Sociodemographic, biochemical, and outcome characteristics of the participants*
| Variables | Undernourished (N = 135) | Healthy (N = 135) | Total (N = 270) |
|---|---|---|---|
| Age (years), m (SD) | 23.4 (± 6.6) | 25.1 (± 6.6) | 24.2 (± 6.6) |
| Sex (female), n (%) | 110 (81.5%) | 95 (70.4%) | 205 (75.9%) |
| BMI, kg/m2 | 17.3 (± 0.7) | 21.8 (± 1.8) | 19.6 (± 2.6) |
| Family income, USD† | 177.9 (118.6–237.3) | 213.5 (154.2–296.6) | 177.9 (142.4–261.0) |
| Education (received), n (%) | 118 (87.4%) | 118 (87.4%) | 236 (87.4%) |
| Employment (yes), n (%) | 40 (29.6%) | 55 (40.7%) | 95 (35.2%) |
| Dietary diversity score (high), n (%) | 44 (32.6%) | 62 (45.9%) | 106 (39.3%) |
| SRQ-20 score (high), n (%) | 69 (51.1%) | 40 (29.6%) | 109 (40.4%) |
| Smoking (yes), n (%) | 6 (4.4%) | 18 (13.3%) | 24 (8.9%) |
| Substance use (yes), n (%) | 9 (6.7%) | 9 (6.7%) | 18 (6.7%) |
| Improved water source (yes), n (%) | 135 (100%) | 135 (100%) | 270 (100%) |
| Improved sanitation (yes), n (%) | 29 (21.5%) | 28 (20.7%) | 57 (21.1%) |
| Use of toilet paper (yes), n (%) | 25 (18.5%) | 44 (32.6%) | 69 (25.6%) |
| Household animal exposure (yes), n (%) | 6 (4.4%) | 9 (6.7%) | 15 (5.9%) |
| Hemoglobin, gm/dL | 12.4 (11.5–13.4) | 13.2 (12.0–14.3) | 12.8 (11.7–13.8) |
| Ferritin, ng/mL | 43.7 (20.2–80.1) | 59.9 (27.3–122.7) | 50.6 (22.2–99.7) |
| Zinc, mg/L | 0.71 (0.63–0.81) | 0.74 (0.68–0.84) | 0.73 (0.66–0.82) |
| CRP, mg/L | 0.8 (0.3–1.8) | 2.1 (0.9–4.4) | 1.4 (0.5–3.4) |
| AGP, mg/dL | 64.7 (52.9–87.0) | 75.8 (63.0–95.5) | 71.0 (57.0–88.9) |
| LRP1, ng/mL | 707.8 (590.7–839.1) | 1673.2 (1386.6–1885.0) | 1044.0 (700.0–1673.2) |
| MPO, ng/mL | 388.5 (256.5–597.0) | 104.5 (59.0–202.0) | 245.8 (100.3–541.5) |
| NEO, nmol/L | 408.0 (242.0–730.0) | 353.0 (182.5–651.0) | 390.5 (210–667.5) |
| AAT, mg/g | 0.19 (0.08–0.40) | 0.12 (0.05–0.23) | 0.16 (0.06–0.32) |
AGP = alpha 1-acid glycoprotein; CRP = C-reactive protein; LRP1: low-density lipoprotein receptor-related protein 1; SRQ-20 = Self-Reporting Questionnaire—20.

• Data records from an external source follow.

/-!
# Crux `PatchingRelPerfect` (stmt-ResolutionOfSingularities-16161), chain w52 — TargetsF3 (m) «M2-strong»,
# COMBINATORIAL HALF, Route F file F3: the Z-CLASS of a stratum and its DEFECT

[OURS · L1 W5.2 · background line; res-L1-w52-stub-4 g3 ROUTE-F memo §0 (G2)(G3) and §2(c), kernel form;
fact-free; nothing here is a statement of the manuscript under review]

For a state `s`, a set `F` of (free) indices and a stratum `T`, the Z-CLASS `Z s F T` is the set of generators
that are least on the `F`-free part `T \\ F` (non-empty iff the state is principal there — automatic in the free
game); its members agree on `T \\ F` and every other generator has strictly larger weight there
(`weight_lt_of_not_mem_Z`).  A Z-LEAST member (`IsZLeast`: least among `Z` on `T ∩ F`) exists as soon as the
Z-members are pairwise comparable on `T ∩ F`, and then **the state is principal at `T` iff the DEFECT
`defect s F T ζ = Σ_{α ∉ Z} Σ_{g ∈ T ∩ F} (ζ g − α g)⁺` vanishes** (`principalAt_iff_defect_eq_zero`).
The MIXED CHART computation of ROUTE-F §2(c): blowing up `J = (T \\ F) ∪ {f}` (`f ∈ T ∩ F`) and passing to the
`f`-chart `insert N (T.erase f)` keeps the Z-class (as an image), keeps Z-leastness, and does not increase the
defect — strictly decreases it when `ζ f > α f` for some generator `α ∉ Z` (`defect_chart_le`, `defect_chart_lt`).

## References

* J. Kollár, *Lectures on Resolution of Singularities* (2007), (3.111) Step 3. [Kollar2007]
-/

-- `Summit.<Summit>.<Sub>.Theorems` with `Sub = Summit` (single-conjunct summit, D-0017)
set_option linter.dupNamespace false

Descriptive characteristics are presented in n (%), Mean (±SD) or Median (IQR), as appropriate.
At the time of writing, 1 U.S. dollar (USD) was equivalent to 84.3 Bangladeshi taka.
RBP4 concentration in the study population and correlation with BMI.
Figure 1 presents a scatter plot of correlation between RBP4 and BMI of the study participants. Plasma RBP4 concentration was positively correlated with BMI (rho = 0.27, P < 0.001). We also observed that RBP4 concentration was higher (median = 35.1 mg/L, IQR = 29.4–43.8) in the healthy controls than in the undernourished adults (median = 28.8 mg/L, IQR = 23.8–37.2) and the difference was statistically significant (P < 0.001).
The correlation between retinol binding protein 4 (RBP4) and body mass index is shown in a scatter plot with regression line. It shows a significant positive correlation between RBP4 and body mass index (rho = 0.27, P < 0.001).
Citation: The American Journal of Tropical Medicine and Hygiene 107, 6; 10.4269/ajtmh.21-0322
The correlation between retinol binding protein 4 (RBP4) and body mass index is shown in a scatter plot with regression line. It shows a significant positive correlation between RBP4 and body mass index (rho = 0.27, P < 0.001).
Citation: The American Journal of Tropical Medicine and Hygiene 107, 6; 10.4269/ajtmh.21-0322
The correlation between retinol binding protein 4 (RBP4) and body mass index is shown in a scatter plot with regression line. It shows a significant positive correlation between RBP4 and body mass index (rho = 0.27, P < 0.001).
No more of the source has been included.